Tuesday, March 22, 2016

There is no life without water

The lack of potable water is the second leading cause of death in many Third World countries (and it could be a lot sooner than you think in California.) World Water Day was first formally proposed in Agenda 21 of the 1992 United Nations Conference on Environment and Development (UNCED) in Rio de Janeiro, Brazil.

So remember, after your morning coffee (or tea,) please remember to recycle your 'precious bodily fluid'.

Two leading lights of twentieth century musical theatre were born on March 22: Stephen Sondheim (1930), best known for his work on Gypsy, West Side Story, Company and Sweeney Todd and Andrew Lloyd Webber (1948), best known for Jesus Christ Superstar, Cats and Phantom of the Opera.

By some mysterious natural process of compensation, March 22 is also the birthday of Marcel Marceau (1923), best known for Actor Trapped in a Role.

March 22, 1931 -
...If you make a fool of yourself, you can do it with dignity, without taking your pants down. And if you do take your pants down, you can still do it with dignity......

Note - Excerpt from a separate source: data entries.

import Summits.Ventures.CertifiedManyBodySolver.Downfold.EmeryBoxesYBCO65planeY6K26ThermalCapRetiltMarkovBoxp1
import Summits.Ventures.CertifiedManyBodySolver.Downfold.EmeryBoxesYBCO65planeY6K26ThermalFloorAtlasWord
import Summits.Ventures.CertifiedManyBodySolver.Downfold.EmeryThermalAtomicFloor
import HarnessLib

/-!
# HIGH-TEMPERATURE-CLOSING `T > 0` WINDOW on YBa2Cu3O6.50 ortho-II (#177 = VSET-v2 #63 M63) plane Cu(2), sites Cu-plane-F AND Cu-plane- — `emeryBoxYBCO65planeY6K26` (router/EMERY-FLOOR-ORDERS row 35): the ATOMIC-LIMIT floor (full entropy) ∨ the
# family floor, against the re-tilted cap — both sides meet at `6 log 2` as β → 0

Venture CertifiedManyBodySolver, cell `pub/hubbard-downfold` (S1 = ROUTER) × crew hubbard-fast S2 (ii) × (iv) «T > 0 × multi-band» (D-0096 (ii)); seat hubbard-downfold-mod-4
(S1/S2 Emery seam, g17). Namespace `Summit.Ventures.CertifiedManyBodySolver.Downfold`. DOOR: `EmeryThermalAtomicFloor` (`holdsOn_emeryCellPressureAtomicFloor`: Peierls on the
whole occupation basis of the `Cu₄O₈` block, site-wise factorisation; the one-site function is the tree's `atomicPartitionFnReal β U μ`). INPUTS BY NAME: the family floor
`emeryBoxYBCO65planeY6K26_pressureFloorFam_m9` (`EmeryBoxesYBCO65planeY6K26ThermalFloorAtlasWord`; C = (-136.425965, -136.686364)), the cap `emeryBoxYBCO65planeY6K26_pressureCap_m9_retilt` (`EmeryBoxesYBCO65planeY6K26ThermalCapRetiltMarkovBoxp1`; `6 log 2 + 38.7035·β`; flat word 42.3174).
ATOMIC DATA: Cu at `μ_d = −(εp + Δ_hi) = 579/100`, `U_d,hi = 5057/1000`; O at `μ_p = −εp = 9`, `U_p,hi = 2171/500` ⇒ classical slope 33.8390·β (family slope 34.1716; cap 38.7035).
RESULT: **`emeryBoxYBCO65planeY6K26_pressureWindowHighT_m9`**: `max(atomic, family) ≤ P_cell ≤ 6 log 2 + 38.7035·β` on the whole box, every β ≥ 0; width → 0 as β → 0 (both sides `6 log 2`,
`emeryBoxYBCO65planeY6K26_pressure_beta_zero_m9`); crossover β* ≈ 1.321 (T* ≈ 8782 K) below which the atomic floor is the better floor [float].

Everything PROVED (0 sorry); no definition. HONEST FRAMING: CERTIFIED inequalities on a SCREENING/EXTRAPOLATED-grade object; the atomic floor ignores hopping (its slope sits
0.3326 below the family floor's), so at physical temperatures (β ≈ 20–40 eV⁻¹) the family floor still decides and thermal scales are NOT resolved there; what is new
is the correct INFINITE-TEMPERATURE closure of the window and a certified high-T regime (β ≲ β*) with width `≈ 4.8645·β`; grand-canonical at the stated level; no phase word;
no router number moves. WHAT-THIS-IS-NOT: a new certificate (pure algebra on landed objects; zero kit).
-/

noncomputable section

namespace Summit.Ventures.CertifiedManyBodySolver.Downfold

open NonemptyInterval Matrix Finset Literature.Probability.LatticeModels
open Literature.MathematicalPhysics.QuantumLattice Literature.Computation.Certificates
open Summit.Ventures.CertifiedManyBodySolver.Certificates OccupationCode ClusterLowerBound
open scoped BigOperators ComplexOrder

/-! ## §1 The atomic-limit floor on the box at εp = -9 -/

/-- **ATOMIC-LIMIT `T > 0` FLOOR** on the whole `emeryBoxYBCO65planeY6K26`, cuprate signs, level εp = -9 (chemical potential 9 eV), EVERY β ≥ 0:
`log z₀(β; U_d = 5057/1000, μ_d = 579/100) + 2·log z₀(β; U_p = 2171/500, μ_p = 9) ≤ P_cell` with `z₀(β; U, μ) = 1 + 2e^{βμ} + e^{−β(U−2μ)}` (`atomicPartitionFnReal`; Cu at the
box's upper level `εp + Δ_hi = -579/100` and `U_d,hi`, O at `εp` and `U_p,hi`). Value `6 log 2` at β = 0; slope `33.8390·β` as β → ∞ (classical minimum, no hopping).
[cite: Ruelle1969, §2.5–2.6] [cite: Ueltschi1999, §3] -/
theorem emeryBoxYBCO65planeY6K26_pressureAtomicFloor_m9 {β : ℝ} (hβ : 0 ≤ β) :
    HoldsOn (fun p : EmeryCoord → ℝ => Real.log (atomicPartitionFnReal β (5057/1000 : ℝ) (579/100 : ℝ)) + 2 * Real.log (atomicPartitionFnReal β (2171/500 : ℝ) (9 : ℝ)) ≤ emeryCellPressure β (emeryLine cuprateSigns (emeryLineCoords (((-9 : ℚ)) : ℝ) p))) emeryBoxYBCO65planeY6K26 := by
  intro p hp
  have h := holdsOn_emeryCellPressureAtomicFloor (E := emeryBoxYBCO65planeY6K26) (eA := ybco65planeY6K26Emery_tpd) (eB := ybco65planeY6K26Emery_tpp) (eD := ybco65planeY6K26Emery_Delta) (eUd := ybco65planeY6K26Emery_Udd) (eUp := ybco65planeY6K26Emery_Upp) (-9) (by simp [emeryBoxYBCO65planeY6K26, emeryBoxYBCO65planeY6K26Src, Function.update]) (by simp [emeryBoxYBCO65planeY6K26, emeryBoxYBCO65planeY6K26Src, Function.update]) (Function.update_self _ _ _) (by simp [emeryBoxYBCO65planeY6K26, emeryBoxYBCO65planeY6K26Src, Function.update]) (by simp [emeryBoxYBCO65planeY6K26, emeryBoxYBCO65planeY6K26Src, Function.update]) cuprateSigns hβ p hp
  simp only [ybco65planeY6K26Emery_Delta, ybco65planeY6K26Emery_Udd, ybco65planeY6K26Emery_Upp, Entry.encl_ofEnds_snd] at h
  push_cast at h
  norm_num at h ⊢
  exact h

/-! ## §2 The best floor and the HIGH-TEMPERATURE-CLOSING window -/

/-- **BEST `T > 0` FLOOR = max(atomic, family)** on the whole box at εp = -9, every β ≥ 0: the atomic floor (full entropy, slope 33.8390) wins for
β < β* ≈ 1.321 (T > 8782 K), the family floor `emeryBoxYBCO65planeY6K26_pressureFloorFam_m9` (slope 34.1716, entropy ¼·log 2) for β > β*. [cite: Ruelle1969, §2.5–2.6] [cite: Israel1979, Lemma II.3.1] -/
theorem emeryBoxYBCO65planeY6K26_pressureFloorBest_m9 {β : ℝ} (hβ : 0 ≤ β) :
    HoldsOn (fun p : EmeryCoord → ℝ => max (Real.log (atomicPartitionFnReal β (5057/1000 : ℝ) (579/100 : ℝ)) + 2 * Real.log (atomicPartitionFnReal β (2171/500 : ℝ) (9 : ℝ))) (Real.log (Real.exp (-(β * (-27285193/200000 : ℝ))) + Real.exp (-(β * (-34171591/250000 : ℝ)))) / 4) ≤ emeryCellPressure β (emeryLine cuprateSigns (emeryLineCoords (((-9 : ℚ)) : ℝ) p))) emeryBoxYBCO65planeY6K26 :=
  fun p hp => max_le (emeryBoxYBCO65planeY6K26_pressureAtomicFloor_m9 hβ p hp) (emeryBoxYBCO65planeY6K26_pressureFloorFam_m9 hβ p hp)

/-- **THE HIGH-TEMPERATURE-CLOSING TWO-SIDED `T > 0` WINDOW** (hypothesis-free on both sides) on the whole `emeryBoxYBCO65planeY6K26`, level εp = -9, EVERY β ≥ 0:
`max(atomic, family) ≤ P_cell ≤ 6 log 2 + β·77407/2000` (cap = `emeryBoxYBCO65planeY6K26_pressureCap_m9_retilt`, hubbard-box-p1 re-tilted). BOTH SIDES EQUAL `6 log 2` AT β = 0; the width is `O(β)` for small β
(slope gap 4.8645 against the atomic floor, 4.5319 against the family floor). Table [float; `T = 11604.5/β` K]:
| β (1/eV) | T (K) | atomic floor | family floor | best floor | cap | width |
|---|---|---|---|---|---|---|
| 0.01 | 1160450 | 4.3652 | 0.5147 | 4.3652 | 4.5459 | 0.1807 |
| 0.1 | 116045 | 6.4425 | 3.5872 | 6.4425 | 8.0292 | 1.5867 |
| 0.5 | 23209 | 18.1629 | 17.2433 | 18.1629 | 23.5106 | 5.3477 |
| 1 | 11604 | 34.5508 | 34.3144 | 34.5508 | 42.8624 | 8.3116 |
| 2 | 5802 | 68.0580 | 68.4598 | 68.4598 | 81.5659 | 13.1061 |
| 5 | 2321 | 169.2449 | 170.9181 | 170.9181 | 197.6764 | 26.7583 |
| 10 | 1160 | 338.3913 | 341.7338 | 341.7338 | 391.1939 | 49.4601 |
| 20 | 580 | 676.7800 | 683.4332 | 683.4332 | 778.2289 | 94.7957 |
| 40 | 290 | 1353.5600 | 1366.8636 | 1366.8636 | 1552.2989 | 185.4352 |
[cite: Israel1979, Thm. I.2.4] [cite: Ruelle1969, §2.5–2.6] [cite: Ueltschi1999, §3] -/
theorem emeryBoxYBCO65planeY6K26_pressureWindowHighT_m9 {β : ℝ} (hβ : 0 ≤ β) :
    HoldsOn (fun p : EmeryCoord → ℝ =>
      max (Real.log (atomicPartitionFnReal β (5057/1000 : ℝ) (579/100 : ℝ)) + 2 * Real.log (atomicPartitionFnReal β (2171/500 : ℝ) (9 : ℝ))) (Real.log (Real.exp (-(β * (-27285193/200000 : ℝ))) + Real.exp (-(β * (-34171591/250000 : ℝ)))) / 4) ≤ emeryCellPressure β (emeryLine cuprateSigns (emeryLineCoords (((-9 : ℚ)) : ℝ) p)) ∧
      emeryCellPressure β (emeryLine cuprateSigns (emeryLineCoords (((-9 : ℚ)) : ℝ) p)) ≤ 6 * Real.log 2 + β * (77407/2000 : ℝ)) emeryBoxYBCO65planeY6K26 :=
  fun p hp => ⟨emeryBoxYBCO65planeY6K26_pressureFloorBest_m9 hβ p hp, by simpa using emeryBoxYBCO65planeY6K26_pressureCap_m9_retilt hβ p hp⟩

/-- **At β = 0 the window is a point**: `P_cell(0, ·) = 6 log 2` on the whole box (floor and cap coincide). [cite: Ueltschi1999, §3] -/
theorem emeryBoxYBCO65planeY6K26_pressure_beta_zero_m9 :
    HoldsOn (fun p : EmeryCoord → ℝ => emeryCellPressure 0 (emeryLine cuprateSigns (emeryLineCoords (((-9 : ℚ)) : ℝ) p)) = 6 * Real.log 2) emeryBoxYBCO65planeY6K26 := by
  intro p hp
  have h := emeryBoxYBCO65planeY6K26_pressureWindowHighT_m9 le_rfl p hp
  rw [atomicPartitionFnReal_beta_zero, atomicPartitionFnReal_beta_zero, show (4 : ℝ) = 2 ^ 2 by norm_num, Real.log_pow] at h
  simp only [Nat.cast_ofNat, zero_mul, add_zero] at h
  have h1 := (le_max_left _ _).trans h.1
  linarith [h.2]

end Summit.Ventures.CertifiedManyBodySolver.Downfold

end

William Shatner, arguably the world's (or at least Canada's) greatest actor was born today on this date. And yes he was very sorry that he didn't make Leonard's funeral.

March 22, 1963 -
The Beatles' first album, Please Please Me, was released in the UK on this date.  The album went to the top of the UK charts in two months and remained there for 30 weeks.

Please Please Me has been ranked in the top 50 of the "500 Greatest Albums of All Time" by Rolling Stone. In the US, most of the songs on Please Please Me were first issued on Vee-Jay Records' Introducing... The Beatles in 1964 and subsequently on Capitol Records' The Early Beatles in 1965.

Today in History:
March 22, 1622
A band led by the Brothers of Powhatan slaughtered 347 settlers near Jamestown, a quarter of the population, in the first Native American massacre of European settlers on this date.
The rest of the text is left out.